*PROBLEM REQUIREMENTS:*
Below are several records. Retype exactly those lines running from the one with "reference-count bookkeeping -/" through the one with "private theorem isLeft_shiftWire_inl", end lines included, and no others.

[Dataset excerpts]
╔══

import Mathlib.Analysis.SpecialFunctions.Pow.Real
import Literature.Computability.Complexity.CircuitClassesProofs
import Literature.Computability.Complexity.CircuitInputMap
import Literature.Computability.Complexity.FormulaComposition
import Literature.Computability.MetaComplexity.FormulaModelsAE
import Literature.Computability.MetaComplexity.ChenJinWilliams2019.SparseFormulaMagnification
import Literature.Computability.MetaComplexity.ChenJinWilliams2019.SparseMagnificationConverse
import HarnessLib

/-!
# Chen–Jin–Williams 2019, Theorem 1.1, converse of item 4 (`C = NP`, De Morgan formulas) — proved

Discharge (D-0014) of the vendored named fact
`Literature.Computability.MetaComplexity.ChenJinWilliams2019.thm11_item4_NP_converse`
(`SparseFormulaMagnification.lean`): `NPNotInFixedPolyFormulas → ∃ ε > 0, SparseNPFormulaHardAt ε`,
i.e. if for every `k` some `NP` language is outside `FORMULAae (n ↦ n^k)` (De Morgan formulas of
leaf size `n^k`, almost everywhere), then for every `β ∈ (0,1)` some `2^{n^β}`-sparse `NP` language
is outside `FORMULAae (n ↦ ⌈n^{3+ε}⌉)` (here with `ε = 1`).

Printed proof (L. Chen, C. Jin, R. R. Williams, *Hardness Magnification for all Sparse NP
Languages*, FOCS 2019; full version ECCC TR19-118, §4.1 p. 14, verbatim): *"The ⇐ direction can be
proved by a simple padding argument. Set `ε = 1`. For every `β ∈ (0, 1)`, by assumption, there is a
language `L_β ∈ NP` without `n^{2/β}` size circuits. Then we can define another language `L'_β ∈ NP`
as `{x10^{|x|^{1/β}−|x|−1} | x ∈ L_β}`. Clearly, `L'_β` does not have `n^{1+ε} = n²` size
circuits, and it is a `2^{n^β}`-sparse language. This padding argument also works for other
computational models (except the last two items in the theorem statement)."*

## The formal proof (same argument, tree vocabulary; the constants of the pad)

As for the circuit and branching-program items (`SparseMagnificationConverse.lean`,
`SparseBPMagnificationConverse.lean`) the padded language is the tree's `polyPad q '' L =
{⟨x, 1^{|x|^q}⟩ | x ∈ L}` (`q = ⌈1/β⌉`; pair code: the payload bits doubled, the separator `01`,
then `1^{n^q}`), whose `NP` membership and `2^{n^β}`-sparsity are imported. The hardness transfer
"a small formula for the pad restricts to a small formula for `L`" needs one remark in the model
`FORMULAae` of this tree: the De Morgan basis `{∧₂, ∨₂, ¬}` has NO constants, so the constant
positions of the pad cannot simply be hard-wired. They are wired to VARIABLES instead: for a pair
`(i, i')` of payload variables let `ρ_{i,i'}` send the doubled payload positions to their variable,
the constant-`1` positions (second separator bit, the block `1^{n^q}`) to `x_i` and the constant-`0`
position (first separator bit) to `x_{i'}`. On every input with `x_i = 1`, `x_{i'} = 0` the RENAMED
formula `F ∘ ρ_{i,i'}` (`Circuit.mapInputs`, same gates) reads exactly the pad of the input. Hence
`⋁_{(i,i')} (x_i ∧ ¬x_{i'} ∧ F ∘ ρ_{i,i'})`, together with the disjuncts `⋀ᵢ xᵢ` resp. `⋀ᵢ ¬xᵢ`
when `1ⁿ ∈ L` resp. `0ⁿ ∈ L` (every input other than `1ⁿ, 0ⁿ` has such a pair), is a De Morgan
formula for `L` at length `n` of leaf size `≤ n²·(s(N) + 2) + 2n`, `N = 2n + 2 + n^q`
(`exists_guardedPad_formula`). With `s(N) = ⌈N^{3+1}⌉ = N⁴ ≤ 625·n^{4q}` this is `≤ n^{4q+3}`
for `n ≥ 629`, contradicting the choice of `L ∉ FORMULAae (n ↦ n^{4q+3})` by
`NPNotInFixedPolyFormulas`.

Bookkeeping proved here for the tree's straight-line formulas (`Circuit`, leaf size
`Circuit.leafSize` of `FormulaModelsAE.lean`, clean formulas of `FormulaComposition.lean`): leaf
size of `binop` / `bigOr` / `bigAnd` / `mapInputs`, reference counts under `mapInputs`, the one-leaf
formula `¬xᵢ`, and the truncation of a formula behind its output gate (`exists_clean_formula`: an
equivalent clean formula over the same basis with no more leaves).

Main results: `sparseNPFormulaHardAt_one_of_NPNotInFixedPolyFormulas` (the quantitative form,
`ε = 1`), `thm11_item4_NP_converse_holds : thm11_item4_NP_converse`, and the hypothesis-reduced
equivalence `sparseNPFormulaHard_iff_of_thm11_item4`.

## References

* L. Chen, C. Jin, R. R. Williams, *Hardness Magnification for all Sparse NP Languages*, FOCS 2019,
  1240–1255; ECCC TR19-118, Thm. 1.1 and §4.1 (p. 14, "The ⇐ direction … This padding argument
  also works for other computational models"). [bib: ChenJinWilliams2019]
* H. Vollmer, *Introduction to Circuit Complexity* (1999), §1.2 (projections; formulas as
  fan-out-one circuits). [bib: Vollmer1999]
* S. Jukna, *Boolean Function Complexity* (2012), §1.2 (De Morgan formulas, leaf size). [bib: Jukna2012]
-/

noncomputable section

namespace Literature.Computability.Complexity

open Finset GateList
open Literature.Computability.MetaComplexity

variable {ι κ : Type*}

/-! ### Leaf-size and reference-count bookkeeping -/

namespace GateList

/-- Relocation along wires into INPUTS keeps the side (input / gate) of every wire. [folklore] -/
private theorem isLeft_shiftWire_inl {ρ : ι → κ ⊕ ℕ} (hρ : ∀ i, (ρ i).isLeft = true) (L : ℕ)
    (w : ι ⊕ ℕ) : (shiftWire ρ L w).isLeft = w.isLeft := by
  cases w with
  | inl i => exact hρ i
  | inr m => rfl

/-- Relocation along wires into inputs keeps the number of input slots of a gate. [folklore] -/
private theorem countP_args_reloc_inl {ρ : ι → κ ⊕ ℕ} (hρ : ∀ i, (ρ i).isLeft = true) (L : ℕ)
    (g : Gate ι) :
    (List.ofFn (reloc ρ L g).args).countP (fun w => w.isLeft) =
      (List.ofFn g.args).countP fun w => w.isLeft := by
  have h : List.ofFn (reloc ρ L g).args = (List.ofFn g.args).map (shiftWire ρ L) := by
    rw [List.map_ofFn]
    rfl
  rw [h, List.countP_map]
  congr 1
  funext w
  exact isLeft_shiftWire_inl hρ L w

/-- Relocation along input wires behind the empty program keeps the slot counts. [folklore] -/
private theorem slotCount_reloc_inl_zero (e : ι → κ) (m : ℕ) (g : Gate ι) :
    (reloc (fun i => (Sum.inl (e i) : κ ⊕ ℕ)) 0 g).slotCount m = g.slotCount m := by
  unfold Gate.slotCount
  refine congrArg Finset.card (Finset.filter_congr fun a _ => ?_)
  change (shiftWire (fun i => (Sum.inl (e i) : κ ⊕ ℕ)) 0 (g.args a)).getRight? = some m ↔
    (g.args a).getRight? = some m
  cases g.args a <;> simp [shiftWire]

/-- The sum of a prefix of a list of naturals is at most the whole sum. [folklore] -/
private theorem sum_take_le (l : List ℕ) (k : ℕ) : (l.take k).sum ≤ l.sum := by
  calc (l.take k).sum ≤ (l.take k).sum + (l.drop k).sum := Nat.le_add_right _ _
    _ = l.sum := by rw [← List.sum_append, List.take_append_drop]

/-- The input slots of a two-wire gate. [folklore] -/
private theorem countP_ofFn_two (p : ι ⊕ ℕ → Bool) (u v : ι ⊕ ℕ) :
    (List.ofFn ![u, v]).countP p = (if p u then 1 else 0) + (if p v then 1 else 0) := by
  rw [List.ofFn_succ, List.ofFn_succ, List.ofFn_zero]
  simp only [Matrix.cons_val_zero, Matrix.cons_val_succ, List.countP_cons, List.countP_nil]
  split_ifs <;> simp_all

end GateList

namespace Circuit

╚══

*THE ANSWER:*
/-! ### Leaf-size and reference-count bookkeeping -/

namespace GateList

/-- Relocation along wires into INPUTS keeps the side (input / gate) of every wire. [folklore] -/
private theorem isLeft_shiftWire_inl {ρ : ι → κ ⊕ ℕ} (hρ : ∀ i, (ρ i).isLeft = true) (L : ℕ)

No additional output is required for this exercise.